Assignment —
Look through the listing for the string "namespace" and copy out every line that holds it.
┌────────
import Literature.Computability.Complexity.PaulPippengerSzemerediTrotter1983Shapes
import HarnessLib

/-!
# The one-counter automaton validating `y₁` (PPST 1983, §3 — the verifier, part 1)

Literature / complexity toolkit, twenty-third brick of the inline formalization of
Paul–Pippenger–Szemerédi–Trotter 1983 (`PaulPippengerSzemerediTrotter1983.lean`, fact
`PaulEtAl1983_NTIME_not_subset_DTIME`; roadmap Layer 4, machines, part 4). The first phase of
the linear-time verifier decides whether `y₁` decodes (`decY1`, `…Formats.lean`) and counts its
records. By `…Shapes.lean` this is the shape "a field, then records of `R = 9K + 2` fields to the
end"; here is the deterministic ONE-COUNTER AUTOMATON over tokens doing it online — state
`(hdr, fresh, st, cnt, err)`: still in the header field / no token of the current record read /
fields completed in the current record / records completed / error —, exactly as the stack
program of the next brick runs it (including what the counter holds after an error), and the
proof that its clean final states are exactly decodability, with the record count:

* `A1St`, `a1step R`, `a1run R`, `a1run_cons`, `a1run_append`, `a1run_err` (errors absorb);
* `restCount` (what the record phase computes), `countRecs_fuel`, `restCount_bit/sep/…`;
* **`a1run_recs_iff`** (the record phase), **`a1run_iff`** (from the initial state the run on
  `ts` is clean with count `c` iff `skipField ts = some ts₁ ∧ countRecs R |ts₁| ts₁ = some c`);
* **`decY1_ne_none_iff_a1`** (with `…Shapes.lean`).

No named fact is introduced (definitions with bodies and theorems only).

## References

* W. J. Paul, N. Pippenger, E. Szemerédi, W. T. Trotter, *On determinism versus non-determinism
  and related problems*, FOCS 1983, 429–438, §3 [PaulEtAl1983].
-/

namespace Literature.Computability.Complexity

open Function

namespace PPSTSpec

/-! ### The automaton -/

/-- States: in the header field; no token of the current record read yet; fields completed in
the current record (after an error: what the counter holds); records completed; error.
[folklore] -/
@[ext] structure A1St where
  /-- still inside the header field -/
  hdr : Bool
  /-- no token of the current record read yet -/
  fresh : Bool
  /-- fields completed in the current record -/
  st : ℕ
  /-- records completed -/
  cnt : ℕ
  /-- error seen -/
  err : Bool
  deriving DecidableEq, Inhabited

/-- **One token** (records of `R` fields). [folklore] -/
def a1step (R : ℕ) (s : A1St) : Tok → A1St
  | .bit _ => if s.hdr then s else
      if s.st < R then { s with fresh := false } else { s with fresh := false, err := true }
  | .sep => if s.hdr then { s with hdr := false, fresh := true } else
      if s.st < R then { s with fresh := false, st := s.st + 1 } else { s with fresh := false, err := true }
  | .stop => if s.hdr then { s with err := true } else
      if s.st = R then { s with fresh := true, st := 0, cnt := s.cnt + 1 }
      else { s with fresh := false, st := s.st - (R + 1), err := true }

/-- **The run** on a token stream. [folklore] -/
def a1run (R : ℕ) (s : A1St) (ts : List Tok) : A1St := ts.foldl (a1step R) s

/-- One token then the rest. [folklore] -/
theorem a1run_cons (R : ℕ) (s : A1St) (t : Tok) (ts : List Tok) :
    a1run R s (t :: ts) = a1run R (a1step R s t) ts := rfl

/-- The empty run. [folklore] -/
@[simp] theorem a1run_nil (R : ℕ) (s : A1St) : a1run R s [] = s := rfl

/-- Runs compose. [folklore] -/
theorem a1run_append (R : ℕ) (s : A1St) (ts ts' : List Tok) :
    a1run R s (ts ++ ts') = a1run R (a1run R s ts) ts' := List.foldl_append

/-- A step never clears the error. [folklore] -/
theorem a1step_err (R : ℕ) (s : A1St) (t : Tok) (h : s.err = true) : (a1step R s t).err = true := by
  cases t <;> simp only [a1step] <;> split_ifs <;> simp [h]

/-- **Errors are absorbing.** [folklore] -/
theorem a1run_err (R : ℕ) : ∀ (ts : List Tok) (s : A1St), s.err = true → (a1run R s ts).err = true
  | [], _, h => h
  | t :: ts, s, h => a1run_err R ts _ (a1step_err R s t h)

/-! ### Lengths under skipping -/

/-- Skipping a field shortens. [folklore] -/
theorem length_skipField_lt : ∀ {ts ts' : List Tok}, skipField ts = some ts' → ts'.length < ts.length
  | .bit _ :: ts, ts', h => by
    simp only [skipField] at h
    have := length_skipField_lt h; simp; omega
  | .sep :: ts, ts', h => by simp only [skipField, Option.some.injEq] at h; subst h; simp
  | .stop :: _, _, h => by simp [skipField] at h
  | [], _, h => by simp [skipField] at h

/-- Skipping fields does not lengthen. [folklore] -/
theorem length_skipFields_le : ∀ (n : ℕ) {ts ts' : List Tok}, skipFields n ts = some ts' → ts'.length ≤ ts.length
  | 0, ts, ts', h => by simp [skipFields] at h; rw [h]
  | n + 1, ts, ts', h => by
    simp only [skipFields, Option.bind_eq_some_iff] at h
    obtain ⟨ts₁, h1, h2⟩ := h
    exact (length_skipFields_le n h2).trans (length_skipField_lt h1).le

/-- Skipping a record shortens. [folklore] -/
theorem length_skipRec_lt {R : ℕ} {ts ts' : List Tok} (h : skipRec R ts = some ts') : ts'.length < ts.length := by
  simp only [skipRec, Option.bind_eq_some_iff] at h
  obtain ⟨ts₁, h1, h2⟩ := h
  split at h2
  · simp only [Option.some.injEq] at h2; subst h2
    have := length_skipFields_le R h1; simp at this; omega
  · simp at h2

/-- With enough fuel, `countRecs` does not depend on the fuel. [folklore] -/
theorem countRecs_fuel (R : ℕ) (f : ℕ) (ts : List Tok) (h : ts.length ≤ f) :
    countRecs R f ts = countRecs R ts.length ts := by
  suffices H : ∀ (n : ℕ) (ts : List Tok), ts.length ≤ n → ∀ f, ts.length ≤ f →
      countRecs R f ts = countRecs R ts.length ts from H ts.length ts le_rfl f h
  intro n
  induction n with
  | zero =>
    intro ts hts f _
    have : ts = [] := List.eq_nil_of_length_eq_zero (Nat.le_zero.1 hts)
    subst this; cases f <;> rfl
  | succ n ih =>
    intro ts hts f hf
    cases ts with
    | nil => cases f <;> rfl
    | cons t ts₀ =>
      obtain ⟨f₀, rfl⟩ : ∃ f₀, f = f₀ + 1 := ⟨f - 1, by simp at hf; omega⟩
      simp only [countRecs, List.length_cons]
      rcases hsk : skipRec R (t :: ts₀) with _ | ts'
      · rfl
      · simp only [Option.bind_some]
        have hlt := length_skipRec_lt hsk
        simp only [List.length_cons] at hlt hts hf
        rw [ih ts' (by omega) f₀ (by omega), ih ts' (by omega) ts₀.length (by omega)]

/-! ### The record phase -/

/-- What the record phase computes from `st` fields completed: skip the remaining `R - st`
fields, expect the end-of-record token, count the remaining records (plus this one). [folklore] -/
def restCount (R st : ℕ) (ts : List Tok) : Option ℕ :=
  (skipFields (R - st) ts).bind fun ts' =>
    match ts' with
    | .stop :: ts'' => (countRecs R ts''.length ts'').map (· + 1)
    | _ => none

/-- A data bit inside a field. [folklore] -/
theorem restCount_bit {R st : ℕ} (h : st < R) (d : Bool) (ts : List Tok) :
    restCount R st (.bit d :: ts) = restCount R st ts := by
  unfold restCount
  obtain ⟨m, hm⟩ : ∃ m, R - st = m + 1 := ⟨R - st - 1, by omega⟩
  rw [hm]; rfl

/-- An end of field. [folklore] -/
theorem restCount_sep {R st : ℕ} (h : st < R) (ts : List Tok) :
    restCount R st (.sep :: ts) = restCount R (st + 1) ts := by
  unfold restCount
  obtain ⟨m, hm⟩ : ∃ m, R - st = m + 1 := ⟨R - st - 1, by omega⟩
  rw [hm, show R - (st + 1) = m by omega]; rfl

/-- An end of record after all fields. [folklore] -/
theorem restCount_stop (R : ℕ) (ts : List Tok) :
    restCount R R (.stop :: ts) = (countRecs R ts.length ts).map (· + 1) := by
  unfold restCount; simp [skipFields]

/-- A premature end of record. [folklore] -/
theorem restCount_stop_of_lt {R st : ℕ} (h : st < R) (ts : List Tok) : restCount R st (.stop :: ts) = none := by
  unfold restCount
  obtain ⟨m, hm⟩ : ∃ m, R - st = m + 1 := ⟨R - st - 1, by omega⟩
  rw [hm]; rfl

/-- A token after all fields that is not the end of record. [folklore] -/
theorem restCount_full_bit (R : ℕ) (d : Bool) (ts : List Tok) : restCount R R (.bit d :: ts) = none := by
  unfold restCount; simp [skipFields]

/-- A token after all fields that is not the end of record. [folklore] -/
theorem restCount_full_sep (R : ℕ) (ts : List Tok) : restCount R R (.sep :: ts) = none := by
  unfold restCount; simp [skipFields]

/-- No tokens left in the middle of a record. [folklore] -/
theorem restCount_nil (R st : ℕ) : restCount R st [] = none := by
  unfold restCount
  rcases Nat.eq_zero_or_pos (R - st) with h | h
  · rw [h]; rfl
  · obtain ⟨m, hm⟩ : ∃ m, R - st = m + 1 := ⟨R - st - 1, by omega⟩
    rw [hm]; rfl

/-- A nonempty stream at a record boundary counts as `restCount … 0`. [folklore] -/
theorem countRecs_eq_restCount (R : ℕ) (t : Tok) (ts : List Tok) :
    countRecs R (t :: ts).length (t :: ts) = restCount R 0 (t :: ts) := by
  simp only [List.length_cons, countRecs, restCount, Nat.sub_zero, skipRec, Option.bind_assoc]
  rcases h : skipFields R (t :: ts) with _ | ts'
  · rfl
  · simp only [Option.bind_some]
    have hle := length_skipFields_le R h
    rcases ts' with _ | ⟨_ | _ | _, ts''⟩
    · rfl
    · rfl
    · rfl
    · simp only [Option.bind_some]
      simp only [List.length_cons] at hle
      rw [countRecs_fuel R ts.length ts'' (by omega)]

/-- **The record phase.** From a clean record-phase state (`st ≤ R`, `fresh → st = 0`) the run on
`ts` ends in the clean boundary state with count `cnt'` iff the stream parses: at a boundary
(`fresh`) as `countRecs`, inside a record as `restCount`. [folklore] -/
theorem a1run_recs_iff (R : ℕ) (hR : 1 ≤ R) : ∀ (ts : List Tok) (fresh : Bool) (st cnt cnt' : ℕ),
    st ≤ R → (fresh = true → st = 0) →
    (a1run R ⟨false, fresh, st, cnt, false⟩ ts = ⟨false, true, 0, cnt', false⟩ ↔
      ∃ c, (if fresh then countRecs R ts.length ts else restCount R st ts) = some c ∧ cnt' = cnt + c)
  | [], fresh, st, cnt, cnt', hst, hfr => by
    cases fresh
    · simp [restCount_nil]
    · have := hfr rfl; subst this
      simp only [a1run_nil, A1St.mk.injEq, true_and, and_true, ↓reduceIte, List.length_nil, countRecs]
      constructor
      · rintro rfl; exact ⟨0, rfl, rfl⟩
      · rintro ⟨c, hc, rfl⟩; simp only [Option.some.injEq] at hc; omega
  | .bit d :: ts, fresh, st, cnt, cnt', hst, hfr => by
    rw [a1run_cons]
    have key : (if fresh then countRecs R (Tok.bit d :: ts).length (.bit d :: ts) else restCount R st (.bit d :: ts)) =
        restCount R st (.bit d :: ts) := by
      cases fresh
      · rfl
      · rw [if_pos rfl, hfr rfl]; exact countRecs_eq_restCount R _ ts
    rw [key]
    simp only [a1step, Bool.false_eq_true, ↓reduceIte]
    by_cases hlt : st < R
    · rw [if_pos hlt, restCount_bit hlt]
      exact (a1run_recs_iff R hR ts false st cnt cnt' hst (by simp)).trans (by simp)
    · have hstR : st = R := by omega
      rw [if_neg hlt, hstR, restCount_full_bit]
      have herr := a1run_err R ts ⟨false, false, R, cnt, true⟩ rfl
      constructor
      · intro h; rw [h] at herr; simp at herr
      · rintro ⟨c, hc, _⟩; simp at hc
  | .sep :: ts, fresh, st, cnt, cnt', hst, hfr => by
    rw [a1run_cons]
    have key : (if fresh then countRecs R (Tok.sep :: ts).length (.sep :: ts) else restCount R st (.sep :: ts)) =
        restCount R st (.sep :: ts) := by
      cases fresh
      · rfl
      · rw [if_pos rfl, hfr rfl]; exact countRecs_eq_restCount R _ ts
    rw [key]
    simp only [a1step, Bool.false_eq_true, ↓reduceIte]
    by_cases hlt : st < R
    · rw [if_pos hlt, restCount_sep hlt]
      exact (a1run_recs_iff R hR ts false (st + 1) cnt cnt' (by omega) (by simp)).trans (by simp)
    · have hstR : st = R := by omega
      rw [if_neg hlt, hstR, restCount_full_sep]
      have herr := a1run_err R ts ⟨false, false, R, cnt, true⟩ rfl
      constructor
      · intro h; rw [h] at herr; simp at herr
      · rintro ⟨c, hc, _⟩; simp at hc
  | .stop :: ts, fresh, st, cnt, cnt', hst, hfr => by
    rw [a1run_cons]
    have key : (if fresh then countRecs R (Tok.stop :: ts).length (.stop :: ts) else restCount R st (.stop :: ts)) =
        restCount R st (.stop :: ts) := by
      cases fresh
      · rfl
      · rw [if_pos rfl, hfr rfl]; exact countRecs_eq_restCount R _ ts
    rw [key]
    simp only [a1step, Bool.false_eq_true, ↓reduceIte]
    by_cases heq : st = R
    · rw [if_pos heq, heq, restCount_stop]
      refine (a1run_recs_iff R hR ts true 0 (cnt + 1) cnt' (Nat.zero_le _) (fun _ => rfl)).trans ?_
      simp only [↓reduceIte]
      constructor
      · rintro ⟨c, hc, rfl⟩; exact ⟨c + 1, by rw [hc]; rfl, by omega⟩
      · rintro ⟨c, hc, rfl⟩
        rcases hcr : countRecs R ts.length ts with _ | c'
        · rw [hcr] at hc; simp at hc
        · rw [hcr] at hc; simp only [Option.map_some, Option.some.injEq] at hc
          exact ⟨c', rfl, by omega⟩
    · have hlt : st < R := by omega
      rw [if_neg heq, restCount_stop_of_lt hlt]
      have herr := a1run_err R ts ⟨false, false, st - (R + 1), cnt, true⟩ rfl
      constructor
      · intro h; rw [h] at herr; simp at herr
      · rintro ⟨c, hc, _⟩; simp at hc

/-! ### The whole run -/

/-- **The header phase is `skipField`, then the record phase.** From the initial state
`(true, true, 0, 0, false)`, the run on `ts` ends in the clean boundary state with count `c` iff
`skipField ts = some ts₁` and `countRecs R |ts₁| ts₁ = some c`. [folklore] -/
theorem a1run_iff (R : ℕ) (hR : 1 ≤ R) : ∀ (ts : List Tok) (c : ℕ),
    a1run R ⟨true, true, 0, 0, false⟩ ts = ⟨false, true, 0, c, false⟩ ↔
      ∃ ts₁, skipField ts = some ts₁ ∧ countRecs R ts₁.length ts₁ = some c
  | [], c => by simp [skipField]
  | .bit d :: ts, c => by
    rw [a1run_cons]; simp only [a1step, ↓reduceIte, skipField]
    exact a1run_iff R hR ts c
  | .sep :: ts, c => by
    rw [a1run_cons]; simp only [a1step, ↓reduceIte, skipField, Option.some.injEq, exists_eq_left']
    have := a1run_recs_iff R hR ts true 0 0 c (Nat.zero_le _) (fun _ => rfl)
    simp only [↓reduceIte, Nat.zero_add, exists_eq_right'] at this
    exact this
  | .stop :: ts, c => by
    rw [a1run_cons]; simp only [a1step, ↓reduceIte, skipField]
    have herr := a1run_err R ts ⟨true, true, 0, 0, true⟩ rfl
    constructor
    · intro h; rw [h] at herr; simp at herr
    · rintro ⟨ts₁, h, _⟩; simp at h

/-- **Decodability of `y₁` is the automaton's clean acceptance with a positive count.**
[folklore] -/
theorem decY1_ne_none_iff_a1 (K : ℕ) (y : List Bool) :
    decY1 K y ≠ none ↔ ∃ ts, toks y = some ts ∧ ∃ c, 1 ≤ c ∧
      a1run (9 * K + 2) ⟨true, true, 0, 0, false⟩ ts = ⟨false, true, 0, c, false⟩ := by
  rw [decY1_isSome_iff]
  refine exists_congr fun ts => and_congr_right fun _ => ?_
  constructor
  · rintro ⟨ts₁, h1, c, h2, hc⟩
    exact ⟨c, hc, (a1run_iff _ (by omega) ts c).2 ⟨ts₁, h1, h2⟩⟩
  · rintro ⟨c, hc, h⟩
    obtain ⟨ts₁, h1, h2⟩ := (a1run_iff _ (by omega) ts c).1 h
    exact ⟨ts₁, h1, c, h2, hc⟩

/-- The automaton's count of a decoded `y₁` is its number of records. [folklore] -/
theorem a1_count_eq_length {K : ℕ} {y : List Bool} {D : Y1 K} (h : decY1 K y = some D) :
    ∃ ts, toks y = some ts ∧
      a1run (9 * K + 2) ⟨true, true, 0, 0, false⟩ ts = ⟨false, true, 0, D.recs.length, false⟩ := by
  obtain ⟨ts, hts, ts₁, h1, h2⟩ := recs_length_of_decY1 h
  exact ⟨ts, hts, (a1run_iff _ (by omega) ts _).2 ⟨ts₁, h1, h2⟩⟩

end PPSTSpec

end Literature.Computability.Complexity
└────────
Response —
namespace Literature.Computability.Complexity
namespace PPSTSpec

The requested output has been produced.